2012 Nuclear Weapons

Another example of how technology is harmful can be found in our country’s ongoing war against nuclear weapons. In a small article released by CNN titled, “Nuclear weapons: Who has what?” it states that more than 2 dozen countries have nuclear weapons. The article states that of these countries even fewer are pursuing such weapons. While this is stated by such a reliable source, I doubt that it is true. Our government hides many things from us and we live in this country, just imagine how simple it would be for our country, or another, to hide research and development of nuclear weapons from another country. These weapons help protect countries from enemies, but they also have the potential to kill millions of innocent people, kids, and animals. Is it really such a good thing to have the ability to erase an entire country from the map?

So overall yes there have been great benefits from our technological advances, but I do not believe that such advancements makes a country more superior than another or how it previously was. Instead I believe it makes that country weaker, as its citizens forget how to think for themselves and become too wrapped up in the latest apps rather than their neighbors dying from this new inferior world. All I ask is before your drop hundreds to thousands of dollars on the latest thing, will you please see what risks could come from it?

Sources:

Page 48, Macionis, John J. Society: The Basics. Upper Saddle River, NJ: Pearson Prentice Hall, 2011. Print.

"NRDC: Trouble on the Farm - Chapter 1." Natural Resources Defense Council – The Earth’s Best Defense | NRDC. N.p., n.d. Web. 26 Jan. 2014

"Nuclear weapons: Who has what?" CNN.com - Breaking News, U.S., World, Weather, Entertainment & Video News. N.p., Mar. 2013. Web. 26 Jan. 2014.

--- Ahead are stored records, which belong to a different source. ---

import Literature.Computability.AlgebraicComplexity.SpectrumSupportEstimate
import Literature.Computability.AlgebraicComplexity.KroneckerPowMarginals
import Literature.Computability.AlgebraicComplexity.WeightedEntropyMax
import HarnessLib

/-!
# The quantum functional is at most the upper support functional (CVZ Thm. 3.34): proof

Topic: `Literature/Computability/AlgebraicComplexity`. This file discharges the named fact
`ChristandlVranaZuiddam2023_le_upperSupportFunctional` of `QuantumFunctionals.lean`
(M. Christandl, P. Vrana, J. Zuiddam, *Universal points in the asymptotic spectrum of tensors*,
J. Amer. Math. Soc. 36 (2023) = arXiv:1709.07851v3, Thm. 3.34 with Thm. 3.24/3.30): for every
`θ ∈ P([3])` and every complex 3-tensor `t`, `E_θ(t) ≤ ρ^θ(t)` and `F_θ(t) ≤ ζ^θ(t)`, where
`E_θ = logQuantumFunctional θ` is the (lower) logarithmic quantum functional (Def. 3.16, a supremum of
`θ`-weighted marginal von Neumann entropies over `GL × GL × GL`) and `ρ^θ = logUpperSupportFunctional θ`
is Strassen's logarithmic upper support functional (Def. 2.3, an infimum over bases of the maximal
`θ`-weighted marginal Shannon entropy of a distribution on the support).

## The printed proof and the proof given here

CVZ prove `ρ^θ ≥ E^θ` (Thm. 3.34) for the *upper* quantum functional `E^θ` defined through the
isotypic projectors `P_λ` of Schur–Weyl duality on `V^{⊗n}` (Def. 3.3), by expanding `t^{⊗n}` over
type classes and using the majorisation property of highest weights (Rem. 3.33), and separately
`E^θ ≥ E_θ` (Thm. 3.24) by Keyl–Werner spectrum estimation (Thm. 3.27) and the gentle measurement lemma.
None of that representation theory is in Mathlib. The proof below establishes the same inequality
`E_θ ≤ ρ^θ` by an elementary route with the same skeleton (tensor powers, type classes, an entropy
count) in which the isotypic projectors are replaced by the orthogonal projections onto the
*commutant spans* `𝒲(L)` of `PermutationCommutant.lean` and spectrum estimation by the trace estimate of
`SpectrumSupportEstimate.lean`:

* `quantumEntropy_actTensor_le_maxWeightedEntropy` — **the core inequality**: for `s ≠ 0` and any
  matrices `A, B, C`, `H_θ((A ⊗ B ⊗ C)·s) ≤ H_θ(supp s) = max_{P ∈ P(supp s)} H_θ(P)`.
  Suppose not, with gap `ε > 0`, and let `cⱼ` be the marginal entropies of `x = (A ⊗ B ⊗ C)·s`. Every
  nonzero entry of `s^{⊗n}` is indexed by a word triple whose empirical distribution lies in `P(supp s)`
  (`weightedEntropy_empirical`), so one of its legs has empirical entropy `≤ cⱼ - ε`
  (`exists_low_leg`): `s^{⊗n} = S₁ + S₂ + S₃` with `Sⱼ` supported on words low in leg `j`. Applying
  `A^{⊗n} ⊗ B^{⊗n} ⊗ C^{⊗n}` (`kroneckerPow_actTensor_powMat`) gives `x^{⊗n} = X₁ + X₂ + X₃` where the leg-`j`
  columns of `Xⱼ` lie in `𝒲(Lⱼ)` (`col_mem_commutantSpan₁/₂/₃`), hence are fixed by the projection `Pⱼ`
  onto it; the three-leg union bound (`tensorNormSq_le_sum_three_legs`) gives
  `‖x‖^{2n} ≤ ∑ⱼ tr(Pⱼ ρⱼ(x)^{⊗n})`, while `trace_proj_powMat_le` makes each term `≤ ‖x‖^{2n}/4` for
  large `n` — a contradiction.
* `logQuantumFunctional_le_logUpperSupportFunctional` — `E_θ(t) ≤ ρ^θ(t)`: apply the core inequality to
  `s = h·t` and `g h⁻¹` for all `g, h ∈ GL³`; `quantumFunctional_le_upperSupportFunctional` by
  monotonicity of `2^x`; and the discharge `ChristandlVranaZuiddam2023_le_upperSupportFunctional_holds`.

No definitions are introduced. Source: CVZ 2023, Def. 2.3, Def. 3.16, Thm. 3.24, Rem. 3.33, Thm. 3.34
(pp. 14–17 of the arXiv version).
-/

noncomputable section

open scoped BigOperators Matrix ComplexOrder

namespace Literature.Computability.AlgebraicComplexity

/-! ## Empirical distributions of word triples -/

section Empirical

variable {ι κ μ : Type*} [Fintype ι] [Fintype κ] [Fintype μ] [DecidableEq ι] [DecidableEq κ]
  [DecidableEq μ] {n : ℕ}

omit [Fintype ι] in
/-- Summing the joint type over two coordinates gives the type of the remaining leg (leg 1).
[folklore] -/
theorem sum_sum_letterCount_triple₁ (u : Fin n → ι) (v : Fin n → κ) (w : Fin n → μ) (a : ι) :
    ∑ b, ∑ c, letterCount (fun m => (u m, v m, w m)) (a, b, c) = letterCount u a := by
  rw [letterCount_apply, Finset.card_eq_sum_card_fiberwise (f := fun m => (v m, w m))
    (s := Finset.univ.filter fun m => u m = a) (t := Finset.univ) fun _ _ => Finset.mem_coe.2
    (Finset.mem_univ _), Fintype.sum_prod_type]
  refine Finset.sum_congr rfl fun b _ => Finset.sum_congr rfl fun c _ => ?_
  rw [letterCount_apply, Finset.filter_filter]
  congr 1
  ext m
  simp only [Finset.mem_filter, Finset.mem_univ, true_and, Prod.mk.injEq]

omit [Fintype κ] in
/-- Summing the joint type over two coordinates gives the type of the remaining leg (leg 2).
[folklore] -/
theorem sum_sum_letterCount_triple₂ (u : Fin n → ι) (v : Fin n → κ) (w : Fin n → μ) (b : κ) :
    ∑ a, ∑ c, letterCount (fun m => (u m, v m, w m)) (a, b, c) = letterCount v b := by
  rw [letterCount_apply, Finset.card_eq_sum_card_fiberwise (f := fun m => (u m, w m))
    (s := Finset.univ.filter fun m => v m = b) (t := Finset.univ) fun _ _ => Finset.mem_coe.2
    (Finset.mem_univ _), Fintype.sum_prod_type]
  refine Finset.sum_congr rfl fun a _ => Finset.sum_congr rfl fun c _ => ?_
  rw [letterCount_apply, Finset.filter_filter]
  congr 1
  ext m
  simp only [Finset.mem_filter, Finset.mem_univ, true_and, Prod.mk.injEq]
  tauto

Lee, Carol E., and Siobhan Gorman. "Obama Says NSA's Mass Collection of U.S. Phone Data Will End - WSJ.com." The Wall Street Journal - Breaking News, Business, Financial and Economic News, World News & Video - Wall Street Journal - Wsj.com. N.p., 17 Jan. 2014. Web. 26 Jan. 2014.

Tanner, Lorri. "No More Buzz, No More Life." HubPages. N.p., 30 Dec. 2013. Web. 26 Jan. 2014.

Weber, Paul J. "Texas library offers glimpse of bookless future." USA TODAY: Latest World and US News - USATODAY.com. N.p., 4 Jan. 2014. Web. 26 Jan. 2014.